Clement acknowledged the moral and spiritual advantages of the vegetarian way of life:
"If any righteous man does not burden his soul by the eating of flesh, he has the advantage of a rational motive...The very ancient altar of Delos was celebrated for its purity, to which alone, as being undefiled by slaughter and death, they say that Pythagoras would permit approach. "And they will not believe us when we say that the righteous soul is the truly sacred altar? But
I believe that sacrifices were invented by men to be a pretext for eating flesh."
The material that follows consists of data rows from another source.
import Summits.QuantumFields.YangMills.Theses.ParabolicTrajectory
import Literature.MathematicalPhysics.QuantumFieldTheory.LatticeGaugeProofs

/-!
# `LatticeGapOnTrajectory` — negative-side support III: blow-up renormalisations empty the transfer fibre

Support file for crux `stmt-QuantumFields-10523` (`ParabolicTrajectory.LatticeGapOnTrajectory`, (B)), extracted
from the standing disprover's work file `Cruxes/LatticeGapOnTrajectory/Disproof.lean` §4. Tree objects only.

* `exists_bump_test`: a nonnegative real Schwartz function on `ℝ⁴` equal to `1` at the origin (`ContDiffBump`).
* `exists_renorm_not_isYangMillsFor`: for every scheme `sch` there is a scheme with the SAME `(a, β, L)` (species
  renormalisation `c_s(k) = k · a_k⁻⁴`, `m = 0`) along which NO OS datum satisfies `IsYangMillsFor`: the degree-one
  lattice Schwinger function of the constant observable against the bump is `k · ∑_{x ∈ Λ_k} f(a_k x) ≥ k`.
  Together with the vacuum inhabitant at `c = m = 0` this shows that the `∀ sch'` of (B)'s transfer clause ranges
  over witness data that can trivialise or EMPTY a fibre but never manufacture a limit.
-/

namespace Summit.QuantumFields.YangMills.Theorems.LatticeGapOnTrajectory.Negative

open Filter Topology MeasureTheory
open Literature.MathematicalPhysics.QuantumFieldTheory Literature.MathematicalPhysics.QuantumLattice

noncomputable section

variable {G : Type} [Group G] [TopologicalSpace G] [IsTopologicalGroup G] [CompactSpace G]
  [MeasurableSpace G] [BorelSpace G]

omit [Group G] [TopologicalSpace G] [IsTopologicalGroup G] [CompactSpace G] [MeasurableSpace G] [BorelSpace G] in
/-- A nonnegative real test function on `ℝ⁴` equal to `1` at the origin (a smooth bump). [folklore] -/
theorem exists_bump_test :
    ∃ f : SchwartzMap (EuclideanSpace ℝ (Fin 4)) ℝ, (∀ x, 0 ≤ f x) ∧ f 0 = 1 := by
  let χ : ContDiffBump (0 : EuclideanSpace ℝ (Fin 4)) := ⟨1, 2, one_pos, one_lt_two⟩
  refine ⟨χ.hasCompactSupport.toSchwartzMap χ.contDiff, fun x => χ.nonneg, ?_⟩
  show (χ : EuclideanSpace ℝ (Fin 4) → ℝ) 0 = 1
  exact χ.one_of_mem_closedBall (Metric.mem_closedBall_self (le_of_lt χ.rIn_pos))

/-- **Blow-up renormalisations EMPTY the transfer fibre.** For every scheme there is a species renormalisation with
the same `(a, β, L)` along which NO OS datum is a continuum limit (`IsYangMillsFor` fails for every `T`): with
`c_s(k) = k · a_k⁻⁴`, `m = 0`, the degree-one lattice Schwinger function of the constant observable `1` against a
bump test function equals `k · ∑_{x ∈ Λ_k} f(a_k x) ≥ k`, an unbounded sequence. [folklore] -/
theorem exists_renorm_not_isYangMillsFor (r : LatticeRep G) (sch : SpeciesScheme (YMSpecies G)) :
    ∃ sch' : SpeciesScheme (YMSpecies G), sch'.a = sch.a ∧ sch'.β = sch.β ∧ sch'.L = sch.L ∧
      ∀ T : OSData (YMSpecies G) 4, ¬ IsYangMillsFor r sch' T := by
  -- the constant observable and the blow-up scheme, as anonymous structures
  let one : YMSpecies G :=
    { F := fun _ => 1, supp := ∅, isCylinder := fun _ _ _ => rfl, gaugeInvariant := fun _ _ => rfl,
      bounded := ⟨1, fun _ => by simp⟩, measurable := measurable_const }
  let sch' : SpeciesScheme (YMSpecies G) :=
    { a := sch.a, a_pos := sch.a_pos, tendsto_a := sch.tendsto_a, β := sch.β, L := sch.L,
      tendsto_L := sch.tendsto_L, c := fun _ k => (k : ℝ) * ((sch.a k) ^ 4)⁻¹, m := fun _ _ => 0 }
  refine ⟨sch', rfl, rfl, rfl, fun T hT => ?_⟩
  obtain ⟨f, hf0, hf1⟩ := exists_bump_test
  -- the degree-one lattice Schwinger function is the deterministic number k · Σ f(a_k x)
  have hval : ∀ k : ℕ, latticeSchwinger r.ρ sch' (fun s => s.F) k 1 (fun _ => one) (fun _ => f) =
      (k : ℝ) * ∑ x ∈ Literature.Probability.LatticeModels.box 4 (sch.L k), f (sch.a k • siteToE x) := by
    intro k
    haveI := isProbabilityMeasure_wilsonMeasure (d := 4) (L := sch'.side k) r.ρ r.continuous (sch'.β k)
    have hU : ∀ U : LGConfig 4 G, smearedLatticeField one.F
        (Literature.Probability.LatticeModels.box 4 (sch'.L k)) (sch'.a k) (sch'.c one k) (sch'.m one k) f U =
          (k : ℝ) * ∑ x ∈ Literature.Probability.LatticeModels.box 4 (sch.L k), f (sch.a k • siteToE x) := by
      intro U
      have ha : (sch.a k) ^ 4 ≠ 0 := pow_ne_zero 4 (sch.a_pos k).ne'
      simp only [smearedLatticeField, one, sch', sub_zero, mul_one]
      rw [mul_assoc (k : ℝ), inv_mul_cancel₀ ha, mul_one]
    simp only [latticeSchwinger, Finset.univ_unique, Finset.prod_singleton, hU, integral_const, smul_eq_mul,
      probReal_univ, one_mul]
  have hge : ∀ k : ℕ, (k : ℝ) ≤ latticeSchwinger r.ρ sch' (fun s => s.F) k 1 (fun _ => one) (fun _ => f) := by
    intro k
    rw [hval]
    have hsum : 1 ≤ ∑ x ∈ Literature.Probability.LatticeModels.box 4 (sch.L k), f (sch.a k • siteToE x) := by
      have h0 : f (sch.a k • siteToE (0 : Literature.Probability.LatticeModels.Site 4)) = 1 := by
        have : siteToE (0 : Literature.Probability.LatticeModels.Site 4) = 0 := by
          ext i; simp [siteToE_apply]
        rw [this, smul_zero, hf1]
      calc (1 : ℝ) = f (sch.a k • siteToE (0 : Literature.Probability.LatticeModels.Site 4)) := h0.symm
        _ ≤ ∑ x ∈ Literature.Probability.LatticeModels.box 4 (sch.L k), f (sch.a k • siteToE x) :=
          Finset.single_le_sum (f := fun x => f (sch.a k • siteToE x)) (fun x _ => hf0 _)
            (Literature.Probability.LatticeModels.zero_mem_box 4 (sch.L k))
    calc (k : ℝ) = k * 1 := (mul_one _).symm
      _ ≤ k * ∑ x ∈ Literature.Probability.LatticeModels.box 4 (sch.L k), f (sch.a k • siteToE x) :=
        mul_le_mul_of_nonneg_left hsum (Nat.cast_nonneg k)
  have hoff : Literature.MathematicalPhysics.AQFT.IsOffDiagonal
      (SchwartzMap.tensorFin 1 fun _ : Fin 1 => ofRealTest f) := by
    intro x hx
    obtain ⟨i, j, hij, -⟩ := hx
    exact absurd (Subsingleton.elim i j) hij
  have h := hT 1 one_ne_zero (fun _ => one) (fun _ => f) _ (isTensorOf_tensorFin _) hoff
  have hnorm : ∀ k : ℕ, ‖((latticeSchwinger r.ρ sch' (fun s => s.F) k 1 (fun _ => one) (fun _ => f) : ℝ) : ℂ)‖
      = latticeSchwinger r.ρ sch' (fun s => s.F) k 1 (fun _ => one) (fun _ => f) := fun k => by
    rw [Complex.norm_real, Real.norm_of_nonneg ((Nat.cast_nonneg k).trans (hge k))]
  have hev₁ := h.norm.eventually_lt_const (lt_add_one _)
  have hev₂ : ∀ᶠ k : ℕ in atTop, ‖T.schwinger 1 (fun _ => one)
      (SchwartzMap.tensorFin 1 fun _ : Fin 1 => ofRealTest f)‖ + 1 < (k : ℝ) :=
    tendsto_natCast_atTop_atTop.eventually_gt_atTop _
  obtain ⟨k, hk₁, hk₂⟩ := (hev₁.and hev₂).exists
  rw [hnorm] at hk₁
  have := hge k
  linarith

end

end Summit.QuantumFields.YangMills.Theorems.LatticeGapOnTrajectory.Negative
"Holy people are most loving and gentle in their dealings with their fellows, and even with the lower animals: for this reason it was said that
‘A righteous man is merciful to the life of his beast,’" explained St. John Chrysostom (AD 347-407). "Surely we ought to show kindness and gentleness to animals for many reasons and chiefly because they are of the same origin as ourselves."
Writing about the Christian saints and ascetics, Chrysostom observed:
"No streams of blood are among them; no butchering and cutting of flesh...With their repast of fruits and vegetables even angels from heaven, as they behold it, are delighted and pleased."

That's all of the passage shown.